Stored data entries
──────

import Literature.Analysis.FluidPDE.AxisymNoSwirlLocalMaxPrinciple
import Literature.Analysis.FluidPDE.AxisymRadialQuotient
import HarnessLib

/-!
# SwirlFreeBudget, crux K-18.1 `EtaMoserBound`, step A.1: the classical equation
# `∂ₜη + b·∇η = Δη + (2/r)∂ᵣη` of `η = ω_θ/r` in three dimensions (seat nsreg-p4 g13)

Support file for the DORMANT route `SwirlThreshold` (crux stmt-NavierStokesRegularity-2002) and
planner nsreg-p2's ROUND-18 Appendix A (`R18-APPENDIX-EtaMoser.md`, §A.1).  The reverse Hölder
step for `η` (the hypothesis of the tree theorem `etaMoserBound_of_etaReverseHolder`) is an energy
estimate for the scalar equation (A.1) `∂ₜη + b·∇η = Δη + (2/r)∂ᵣη` (KNSS 2009, (5.10)).  The tree
has this equation LIFTED to `ℝ⁵` (`Literature.Analysis.FluidPDE.noSwirlLift_integral_eq'`,
`…noSwirlLift_hasDerivAt`, for the maximum principle); the energy method in `r dr dθ dz` needs it in
`ℝ³`, with the axis term `(2/r)∂ᵣη = 2 · radDerivQuot η` (the smooth radial derivative quotient of
`Literature.Analysis.FluidPDE.radDerivQuot`).  Setting (the tree's, verbatim): `W : ℝ → ℝ³ → ℝ³`
has, for `τ ∈ I` (`I` an interval), `C^∞` axisymmetric swirl-free slices on all of `ℝ³` whose
`x`-derivatives of every order are continuous in `τ` uniformly in `x`, and the classical
time-integrated vorticity equation holds at the points of `B(c, R₁)` with an integrand continuous
in time (in the application `W = χ • V` is the cut-off Seregin–Zajączkowski representative,
`…Theorems.AxisymmetricKatoGlobal.EulerScaling.cutoffField_vorticity_package`); `f τ =
hadamardQuotFst ((curl W τ) ·)₁ = ω_θ/r`.

* `laplacian_eq_sum_fderiv_fderiv_single` — `Δ f (x) = Σᵢ ∂ᵢ∂ᵢ f (x)` in the standard basis;
* `eqOn_of_eqOn_off_plane` — continuous functions on an open set of `ℝ³` agreeing off the plane
  `{x₀ = 0}` agree;
* `eta_integrand_continuousOn` — joint continuity on `I × ℝ³` of
  `L(τ, x) = Δf − Df[W] + 2 radDerivQuot f`;
* `eta_integral_eq` — **(A.1), integrated**: for `x ∈ B(c, R₁)`, `s ≤ t` in `I`,
  `f(t,x) − f(s,x) = ∫ₛᵗ L(τ,x) dτ` (from the `θ`-component of the vorticity equation,
  `integral_scalarEq_of_vorticityEq`: `r²(f(t)−f(s)) = ∫(r²(Δf − Df[W]) + 2(x₀∂₀f + x₁∂₁f))`, the
  identity `x₀∂₀f + x₁∂₁f = r² radDerivQuot f` of an axisymmetric scalar, and removal of the weight
  `r²` across the axis by continuity);
* `eta_hasDerivAt` — **(A.1), classical**: `∂ₜ f(·, x) = L(t, x)` at every `t ∈ I` (`I` open).

WHAT THIS IS NOT: not NS regularity — calculus for the smooth swirl-free class; `EtaMoserBound`
stays OPEN here; no crux claim.
-/

-- the problem directory repeats the summit name (D-0017); core's `dupNamespace` linter fires
set_option linter.dupNamespace false

namespace Summit.NavierStokesRegularity.NavierStokesRegularity.Theorems.SwirlFreeBudget

open MeasureTheory Set Filter Topology Metric Function
open scoped RealInnerProductSpace Laplacian ContDiff
open Literature.Analysis Literature.Analysis.FluidPDE

noncomputable section

/-! ### Two pieces of calculus -/

/-- `Δ f (x) = Σᵢ ∂ᵢ(∂ᵢ f)(x)` in the standard basis of `ℝ³`, for `f ∈ C²`. -/
theorem laplacian_eq_sum_fderiv_fderiv_single {f : EuclideanSpace ℝ (Fin 3) → ℝ}
    (hf : ContDiff ℝ 2 f) (x : EuclideanSpace ℝ (Fin 3)) :
    (Δ f) x = ∑ i : Fin 3, fderiv ℝ (fun y => fderiv ℝ f y (EuclideanSpace.single i 1)) x
      (EuclideanSpace.single i 1) := by
  rw [InnerProductSpace.laplacian_eq_iteratedFDeriv_orthonormalBasis f (EuclideanSpace.basisFun (Fin 3) ℝ)]
  refine Finset.sum_congr rfl fun i _ => ?_
  have hd : DifferentiableAt ℝ (fderiv ℝ f) x :=
    ((hf.fderiv_right (m := 1) le_rfl).differentiable one_ne_zero) x
  rw [iteratedFDeriv_two_apply, EuclideanSpace.basisFun_apply,
    fderiv_clm_apply hd (differentiableAt_const _)]
  simp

──────

### Goal of the exercise
In the entries above, how many lines hold the word "standard"? State the number only.

### Problem solution
2